**WHAT THE EXERCISE ASKS**
Nothing below is to be printed except the lines between the line holding "HONESTY: as v1" and the line holding "this proof), so", inclusive, each exactly as it appears.

**MATERIAL SHOWN**
/-!
# F0 · P3c · line LH6 «StCharTS» — RUNG 0 v21 of the DATUM ROAD («L²-UNR + NOT-WILD + (b)-REST NOT-WILD» — consequents 1∕2∕3 re-guarded by the not-wild disjunction; pairs with JUNCTION v16): conclusion = the 62 hypotheses of JUNCTION v15 ∧ the `eRegH` export (`∃ 𝔇 d T par μ_v, ‹the 62 hypotheses of ★ JUNCTION v8 p852644› ∧ eRegH`,
# ED. 21's text with the package conjunct `UpSpec` ↦ `UpSpecLB` and the block consequent `UpTr` GONE — the locally-bounded transfer display is DERIVED inside junction v8 by the ROAD «UP-TR» terminal head) FROM THE NAMED BLOCK over the CONSTRUCTED §12.5 datum — the proof is v8's (★ p852452) token for token except the UP consequent

Cell `pub/hodgecm-mathlib`, crux H413 = `stmt-HodgeConjecture-24833` (lane `--supports …`), route HCCMUnconditional; seat LH6-p01 (g7) (rider pen, heir of g6; ONE token widened inside consequent 3 vs ★ v18 p853325).
THEOREMS ONLY (no definition ∕ instance ∕ notation ∕ named fact ∕ `sorry`); ★-only imports.  v1 (★ p851651), v2 (★ p851915), v3 (★ p851963) are untouched.

WHAT.  `ellipticPackage_hyps_of_namedBlock₂₁` (v21 = v20 ★ p853731 with THREE consequents of `hBlock′` re-guarded — riders «L²-UNR + NOT-WILD» (LEAD T15-58∕T15-59) + «(b)-REST NOT-WILD» (T16-03, folded by T16-12 (a)): consequent 3 Prop. 12.6.1 (b) `h61bNsEP ↦ h61bNsEPR` — `¬ (Algebra.IsUnramifiedIn (𝓞 L) v.asIdeal ∨ Valued.v (2 : v.adicCompletion ↥(maximalRealSubfield L)) = 1) →` inserted after `¬ π'.IsSupercuspidal →` (★ (X3′) head `F0P3cStCharTSP1261bRestNotWild.isEllipticPair_of_innerG_ne_zero_of_not_wild` p853805 rebuilds every non-wild instance inside ★ JUNCTION v16); consequent 1 [K] `hPCEnsNWR` — its place guard `¬ Algebra.IsUnramifiedIn (𝓞 L) v.asIdeal →` WIDENED to `¬ (Algebra.IsUnramifiedIn (𝓞 L) v.asIdeal ∨ Valued.v (2 : v.adicCompletion ↥(maximalRealSubfield L)) = 1) →` (★ row-69 head `F0P3cStCharTSK1NotWildPseudoCoeff.exists_isPseudoCoeff_of_not_wild` rebuilds every non-wild instance inside ★ JUNCTION v16); consequent 2 K2′ `hL2oneNsNW ↦ hL2oneNsNWR` — `¬ (Algebra.IsUnramifiedIn (𝓞 L) v.asIdeal ∨ Valued.v (2 : v.adicCompletion ↥(maximalRealSubfield L)) = 1) →` inserted after `¬ σ.IsSupercuspidal →` (★ 72-NW head `F0P3cStCharTSK2PrimeL2Tame.innerG_char_self_eq_one_of_isL2_of_not_wild` over ★ row-72 p853710 rebuilds every non-wild instance inside ★ JUNCTION v16; T15-59 (t3)); consequents 6 = 6 (texts 4–6 byte-equal), Cartan binders + 54 pins 0 hunks, outer letters ≡ v20, conclusion = JUNCTION v16's 62 (letters #50∕#51∕#52 in LOCKSTEP) ∧ `eRegH`; proof ≡ v20 up to obtain∕constructor names; v20 = v19 ★ p853489 with block consequent 1 [K] `hPCEnsNW ↦ hPCEnsNWR`: the place guard `¬ Algebra.IsUnramifiedIn (𝓞 L) v.asIdeal →` inserted after `¬ π.IsSupercuspidal →` (LEAD T15-39 (1)∕T15-44 «K1-UNR» PAYDOWN-UNR: at an UNRAMIFIED place every elliptic non-supercuspidal class gets its pseudo-coefficient IN HOUSE inside ★ JUNCTION v15 by the (R-SS) assembly head ★ `F0P3cStCharTSK1UnrPseudoCoeff.exists_isPseudoCoeff_of_unramified` p853690 — Schneider–Stuhler resolution on the lattice tree + Kottwitz's `f_EP`, E1 rows 21–61b, Mathlib + ★ only); consequents 6 = 6 (texts 2–6 byte-equal), Cartan binders + 54 pins 0 hunks, outer letters ≡ v19 (6 + `T`), conclusion = JUNCTION v15's 62 (letter #50 in LOCKSTEP) ∧ `eRegH`; proof ≡ v19 up to the one obtain∕constructor name; v19 = v18 ★ p853325 with ONE TOKEN widened inside `hBlock′` consequent 3 = Prop. 12.6.1 (b)ns-EP (letter name `h61bNsEP` KEPT, LEAD T15-45 «2b′ NOT-WILD EP-PAIRS»): the guard's place conjunct `Algebra.IsUnramifiedIn (𝓞 L) v.asIdeal ↦ (Algebra.IsUnramifiedIn (𝓞 L) v.asIdeal ∨ Valued.v (2 : v.adicCompletion ↥(maximalRealSubfield L)) = 1)` — the pairs INSIDE the EP family {`St_G(ψ)`, `ψ∘det_G`} are REBUILT inside ★ JUNCTION v14 at EVERY NON-WILD place by ★ P4 `F0P3cStCharTSEPPairsNotWild.isEllipticPair_of_epFamily_of_not_wild` (F0P3a-p06 (g25) p853443; place-free layer ★ P1 p853317 · P2a p853364 · P2b p853385 · P3 p853413 over ★ NOT-WILD (G3)-EXPLICIT p853198); consequents 6 = 6 (texts 1∕2∕4∕5∕6 byte-equal), Cartan binders + 54 pins 0 hunks, outer letters ≡ v18, conclusion = JUNCTION v14's 62 (letter #52 widened in LOCKSTEP) ∧ `eRegH`; proof ≡ v18; v18 = v17 ★ R17 (LH6-p05 (g6)) with ONE consequent of `hBlock′` RE-GUARDED — «EP-PAIRS», RIDER 2b (LEAD F0P3a-plan (g16) T15-24 (1)∕(2), T15-30): consequent 3 = Prop. 12.6.1 (b) for elliptic non-supercuspidal classes `h61bNs` ↦ `h61bNsEP`, i.e. after `¬ π'.IsSupercuspidal →` the guard `¬ (Algebra.IsUnramifiedIn (𝓞 L) v.asIdeal ∧ (∃ ψ : ↥(Subgroup.center (Gqs L v)) →* ℂˣ, Continuous ψ ∧ (π = 𝔇.stG ψ ∨ π = 𝔇.detG ψ)) ∧ (∃ ψ' : ↥(Subgroup.center (Gqs L v)) →* ℂˣ, Continuous ψ' ∧ (π' = 𝔇.stG ψ' ∨ π' = 𝔇.detG ψ'))) →` is inserted (place token = `IsUnramifiedIn` ALONE): the pairs INSIDE the EP family {`St_G(ψ)`, `ψ∘det_G`} at an unramified `v` are REBUILT inside ★ JUNCTION v13 by ★ H `F0P3cStCharTSEPPairsDatum.isEllipticPair_of_epFamily` (F0P3a-p06 (g25); ★ G trace table `isEllipticPairEP_datum` p853265 over ★ F EP-TRACES p853248, ★ (G3)-EXPLICIT p853069, ★ PCT-OUT); consequents 6 = 6 (texts 1∕2∕4∕5∕6 byte-equal), Cartan binders + 54 pins 0 hunks, outer letters ≡ v17 (6 + `T`), conclusion = JUNCTION v13's 62 (letter #52 re-guarded in LOCKSTEP) ∧ `eRegH`; proof ≡ v17 up to the one obtain∕constructor name; v17 = v16 ★ p853130 with the OUTER LETTER `hKeysRed3` — Keys' reducibility, case (3) ALONE («`i_G(χ₁,χ₂)` with `χ₁|_{F×} = 1`, `χ₁ ≠ 1` is reducible» [Keys1984 §7 Thm. (1); R90 §12.2 (3) p. 174]) — GONE: PAID IN HOUSE by ROAD «KEYS3-ANALYTIC» ★ p853214 `F0P3cStCharTSKeys3AnalyticHalf.hKeysRed3_holds L v hns` (F0P2-p06 (g21) closing file over ★ B1–B6∕D1∕D2 of F0P2-p06, LH6-p04 (g10), F0P2-p01 (g26); second eigenfunctional on the open-cell torus character + ★ `keysRedThree_of_secondEigenfunctional`; Mathlib + ★ only, NO printed input): the derived letter `hLdsTwo` now reads `ldsTwo_of_ldsReducibleTwo L v hns (ldsRedTwo_of_keysRedThree L v hns (hKeysRed3_holds L v hns))`; outer Prop letters 7 → 6 (`hHC hHCB hT3 hGerm hKeysRed hBlock′` + the torus binder `T`); `hBlock′` (Cartan binders, 54 pins, SIX consequents), antecedent discharges, in-house derivations and the ∃-conclusion (62 ∧ `eRegH`) IDENTICAL to v16 — so it still pairs with ★ JUNCTION v12 p853129; v16 = v15 ★ p853072 with ONE token moved: the place condition of the EP guard `Algebra.IsUnramifiedIn (𝓞 L) v.asIdeal` ↦ `Algebra.IsUnramifiedIn (𝓞 L) v.asIdeal ∨ Valued.v (2 : v.adicCompletion ↥(maximalRealSubfield L)) = 1` («not wild»), discharged by ★ `exists_epFunction_G_of_not_wild` p853093 (F0P3a-p09) — the EP-family instances of K1∕K2′∕POS-ONE are theorems at EVERY NON-WILD place; v15 = v14 ★ p852956 with the «EP-SPLIT» (RIDER 2a; (G3) `exists_epFunction_G` p853021 at unramified v, (G4) p852975∕p853003, (G5) p852994∕p853007): the block consequents K1, K2′ and POS-ONE additionally exclude the `St_G(ψ)`∕`ψ∘det` instances at unramified `v` by the guard `¬ (Algebra.IsUnramifiedIn (𝓞 L) v.asIdeal ∧ ∃ ψ, Continuous ψ ∧ …)` — those instances are REBUILT inside ★ JUNCTION v11 (K1, K2′) and here at rung 0 (POS-ONE: ★ (G5) `exists_isPseudoCoeff_stG_of_epFunction` over ★ (G3) `hEP` and ★ OPP-23 at the pair `(detG ψ, stG ψ)`, the latter re-derived at rung 0 from the pins exactly as the junction does); the ST-PIN EXTRA `eSt` becomes a JUNCTION LETTER (conjunct 62 of the conclusion; still discharged here); at a RAMIFIED place nothing moves ((G3)-RAM∕WILD open); outer list UNCHANGED (fence (α)); v14 = v13 ★ p852762 with the «SC-SPLIT» (ROAD «HC-SC» E2 ★ end to end: E2-1 p852781∕p852790 · E2-2 p852824∕p852832 · E2-3a p852769∕p852804 · E2-3b p852880∕p852891 · E2-4 core + p852863 · E2-5a p852860 · E2-5b p852902; compact induction + Schur orthogonality, Mathlib + ★ only): the block consequents [K] `PseudoCoeffExists`, K2′ «L² norm one», Prop. 12.6.1 (b) and POS-ONE are RE-LETTERED to their NON-SUPERCUSPIDAL instances (`¬ π.IsSupercuspidal →` inserted) — the supercuspidal instances are REBUILT inside ★ JUNCTION v10 by ★ (P)(N1)(N0) of `F0P3cStCharTSScPseudoCoeff` and, for POS-ONE, here at rung 0 by ★ (P) right after the block; outer list UNCHANGED (fence (α)); conclusion = J10's 61 (texts 49∕51∕52 re-lettered) ∧ `eRegH`; v13 = v12 ★ p852741 with FOUR LETTER MOVES, each backed by a ★ kernel dock: (i) block consequents `Ch12Sec6.Prop1261a 𝔇` ↦ K2′ `hL2one : ∀ σ, 𝔇.IsL2 σ → 𝔇.innerG (𝔇.char σ) (𝔇.char σ) = 1` and `Ch12Sec6.Prop1261c 𝔇` ↦ K4′ `hLdsOne : ∀ P ∈ 𝔇.ldsPackets, ∀ π ∈ P, 𝔇.innerG (𝔇.char π) (𝔇.char π) = 1` (Prop. 12.6.1 (a)(c) REBUILT inside ★ JUNCTION v9 by ★ p852737 `prop1261a_of_norms` ∕ ★ p852727 `prop1261c_of_prop1261a` over ★ p852725 OPP-23 — LEAD T14-51∕T14-55, F0P2-p02 (g23) CERT v2 026d1a8e); (ii) block consequent `Ch12Sec6.EllipticOfNotPrincipalSeries 𝔇` GONE — DERIVED inside JUNCTION v9 by ★ EONPS-OUT (F0P3a-p05 (g25)) from the rebuilt Prop. 12.6.1 (c), ★ RED-JH and the definitional EXTRA `eIrr`, which therefore becomes a JUNCTION LETTER (conjunct 61 of the conclusion; still discharged here by `hirrE'`); (iii) the ∃-tail `∃ d, (PL) ∧ (d > 0)` ↦ «POS-ONE» `∀ π, 𝔇.IsL2 π → ∃ f, 𝔇.IsPseudoCoeff π f ∧ 0 < (f 1).re ∧ (f 1).im = 0` with `⟨d, hPL, hdpos⟩` RE-DERIVED at rung 0 by ★ p852744 `exists_formalDegree_of_posOne` through (GERM-3) at the type-(3) torus `T` (F0P3a-p02 (g26), CERT-O3-PosOne-dock 6b8def96); block consequents at v13: [K] `PseudoCoeffExists` · K2′ · Prop. 12.6.1 (b) · K4′ · (R0) · POS-ONE; outer list UNCHANGED (fence (α)); v12 = v11 (p852707) with the block consequent `h1252 : 𝔇.Prop1252` («⟨α₁^G, α₂^G⟩_{G,e} = 2⟨α₁, α₂⟩_{H,e}» [Rogawski1990 Prop. 12.5.2 pp. 184–185]) GONE from `hBlock′` too — PAID IN HOUSE by ROAD «ELL-INNER» (LEAD T14-40∕T14-44; map owner LH6-p03 (g7); bricks (E0) p852642 (E0)′ (E0a) (E0b) p852649 (E2) p852647 (E2b)-A∕B∕C (E3) p852615 (E4)(E4′)(E4″) p852562∕p852638∕p852686 (E6) p852672 (E7) p852616 (E8) p852636, F-core p852692, F-head p852706, dock p852667 — Mathlib + ★ only, NO printed input): `have h1252 := F0P3cStCharTSEllInnerDatumDict.prop1252_of_concrete L v μ 𝔇 Sell μTf SH μTHf eDG eDH hStH hUp eCartanG eMuT eCartanH eMuTH eEllH (F0P3cStCharTSEllInnerConcreteHead.prop1252_concrete L v hns μ hμu Sell μTf SH μTHf hcartO hcovGO hncGO hHaarGO hcoreGO hKHO hcovHO hncHO hHaarHO hprobHO)` — every argument a rung-0 binder∕pin BY NAME; block consequents 7 → 6 (PCE · 1261a∕b∕c · EllNotPS · R0 + ∃ d); conclusion ≡ v11 ≡ v10 (62 conjuncts); outer list UNCHANGED (fence (α)); v11 = v10 ★ p852661 with the block consequent `hM5 : 𝔇.PacketCharHNorm` («⟨χ_ρ, χ_ρ⟩_{H,e} = Card ρ» at `ρ = {St_H(ξ)}` [Rogawski1990 Cor. 12.5.4 proof p. 186]) GONE from `hBlock′` — PAID IN HOUSE by ROAD «M5-H» (LEAD T14-41; holder F0P3a-p04 (g29); (B1)–(B6) ★ p852574 p852595 p852628 p852624 p852641 p852627 p852666, Mathlib + ★ only, NO printed input): `have hM5 := F0P3cStCharTSEllMassHJunction.packetCharHNorm_of_ellipticWeylMass … SH μTHf hKHO hHaarHO 𝔇 hC02 ‹dh := the eDH closed form› eDH hM1lc hM1H eCartanH eMuTH eSq (F0P3cStCharTSEllMassH.ellipticWeylMass_H_eq_one … SH μTHf hKHO hcovHO hncHO hHaarHO hprobHO _ (fun _ => rfl))` — the holder's rider term verbatim, every argument a rung-0 binder∕pin BY NAME; block consequents 8 → 7 (1252 · PCE · 1261a∕b∕c · EllNotPS · R0 + ∃ d); conclusion ≡ v10 (62 conjuncts, `hM5` now supplied by the `have`); outer list UNCHANGED (no new outer binder, fence (α)); v10 = v9 ★ p852561 with ONE MORE CONJUNCT APPENDED AT THE END of the ∃-conclusion: the block EXTRA `eRegH : ∀ a, a ∈ 𝔇.regH ↔ IsLocalGRegular L v a` EXPORTED (definitional at rung 0 — `𝔇.regH` IS the `G`-regular set, `hregHE`; discharged by the same `a_eRegH`), so that the LEAF can feed the `regH`-form local-boundedness antecedent of the ★ `_LB` consumer heads from the package's `IsLocalGRegular`-form pin `hHBHP` — LEAD T14-45 (A) ∕ ED. 26 pen (A′); `hBlock′`, outer list, antecedents, proof IDENTICAL to v9; NOT an outer binder; v9 = v8 with the package conjunct `𝔇.UpSpec` ↦ `𝔇.UpSpecLB` in the conclusion (junction v8) and the block consequent `hUpTr` GONE — PAID in house by ROAD «UP-TR» inside junction v8 (block consequents 9 → 8; NO new outer binder, LEAD T14-26 (α)); v8 = v7 with the outer `hLdsRedTwo` RE-LETTERED to `hKeysRed3` = Keys' reducibility, case (3) ALONE («`i_G(χ₁,χ₂)` with `χ₁|_{F×} = 1`, `χ₁ ≠ 1` is reducible» [Keys1984 §7 Thm. (1); R90 §12.2 p. 173]) — the inequivalence of the two constituents (R2) is now ★ in house (`F0P3cStCharTSLdsRedTwoOfReducible`, F0P2-p06 (g19)); v7 = v6 with the outer (HC-D) `hDGliO` GONE — ★ ROAD HC-D `F0P3cStCharTSWeylDiscrLocInt.locallyIntegrable_weylDiscr_inv` [HarishChandra1970 VII §1 Thm. 15 for `U(3)`, IN HOUSE: ultrametric Newton charts + Cayley + transport, F0P2-p01 (g23) et al.]; outer Prop binders 8 → 7; v6 = v5 concluding the junction-v7 form: block consequent WIF GONE — ★ `weylIntegrationFormula_of_datumPins` inside ★ JUNCTION v7 — the new junction pins `hcovA hncA hcptA hinvT hcoreT` DISCHARGED here from the Cartan binders of `hBlock'` via ★ INSTANTIATE-CARTAN ED. 2, with NO new outer input (JAC-ELL C8's terminus ★ p852343 pays the compact-Cartan tube-Jacobian socket inside ★ JUNCTION v7) — the WEYL INTEGRATION FORMULA has LEFT the organ; v5 = v4 with the CARTAN DATA FOLDED: `Sell μTf SH μTHf` are no longer outer objects — ★ INSTANTIATE-CARTAN `exists_cartanInputs` builds them — and the named block now quantifies over them: `hBlock' : ∀ Sell μTf SH μTHf, ‹12 Cartan binders› → ∀ 𝔇 par, PINS → CONS`; outer objects 5 → 1 (the type-(3) torus `T`), outer Prop binders 20 → 8; and `hLdsTwo` RE-LETTERED to `hLdsRedTwo` = «the unitary `i_G(χ₁,χ₂)` with `χ₁|_{F×} = 1`, `χ₁ ≠ 1` has two DISTINCT constituents» [Keys1984 §7 Thm. (1); R90 §12.2 (3)] via ★ LDS-TWO-OF-TWO, an equivalence): under the organ's binder prefix (verbatim, up to `μZ`), GIVEN
under the organ's binder prefix (verbatim, up to `μZ`), GIVEN the outer letters `hHC` (§1.6), `hHCB` (HC-B), `T` with `hT3`, `hGerm` [§8.1], `hKeysRed` [Keys1984 §7, the list (⇒)] and the NAMED BLOCK `hBlock′` (∀ Cartan data `Sell μTf SH μTHf` with their 12 print properties, ∀ `𝔇 par` with the 54 pins → the six re-lettered consequents K1 · K2′ · 12.6.1 (b) · K4′ · (R0) · POS-ONE),
THEN the organ in its junction form `∃ 𝔇 d T par μ_v, ‹the junction's hypotheses in order› ∧ eRegH`.  PROOF = v1's (★ ∃-pins S1 CHAR-FIELD, DG-FIELD(-TWO), ST-PIN, KEYS-PAIRS, H-FIELDS-HCB,
PAR-FIELD-W → ★ WITNESS → the antecedents → the block) with LH-ref1's four leak fixes of v3 (outer data DETERMINED; `irredPS`, `pi2`∕`piN`, (M1H) pinned; residual freedom = `par` mod W, `char` off `regG`,
representative choice in `Sell`∕`SH`) — see ★ R3 p851963 ∕ ★ R8 p852452's docstrings for the full census.
HONESTY: as v1 — every antecedent is an `Eq`∕`Iff`∕★-pin on a read field, the proof EXHIBITS a datum meeting all of them (non-vacuity certificate: ★ WITNESS `exists_datum_with_fields`
+ this proof), so each consequent is the printed theorem about THOSE objects.  HONEST LABEL: HC_CM is proved only modulo the 7 printed citations (2 remaining named inputs:
hLiu418 = `stmt-HodgeConjecture-24832`, h413 = `stmt-HodgeConjecture-24833`) until rung 0 closes; this file closes no organ — it re-states (S-𝔇)'s remaining debt (count-neutral).

## References
* [Rogawski1990] J. D. Rogawski, *Automorphic Representations of Unitary Groups in Three Variables*, Ann. of Math. Stud. 123 (1990): §1.6 p. 5; §3.6 pp. 28–31; §8.1 pp. 112–116;
  §12.2 pp. 172–174; §12.5 pp. 182–187; §12.6 pp. 187–189; Lemma 12.7.2 (proof) pp. 191–194.
* [Keys1984] D. Keys, *Principal series representations of special unitary groups over local fields*, Compositio Math. 51 (1984), §7.
* [HarishChandra1970] Harish-Chandra (notes by G. van Dijk), *Harmonic Analysis on Reductive p-adic Groups*, LNM 162 (1970): Part VII §1, Theorem 15.
-/

set_option autoImplicit false
-- the mandated namespace has the single-problem summit's repeated segment (`HodgeConjecture.HodgeConjecture`)
set_option linter.dupNamespace false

**SOLUTION**
HONESTY: as v1 — every antecedent is an `Eq`∕`Iff`∕★-pin on a read field, the proof EXHIBITS a datum meeting all of them (non-vacuity certificate: ★ WITNESS `exists_datum_with_fields`
+ this proof), so each consequent is the printed theorem about THOSE objects.  HONEST LABEL: HC_CM is proved only modulo the 7 printed citations (2 remaining named inputs:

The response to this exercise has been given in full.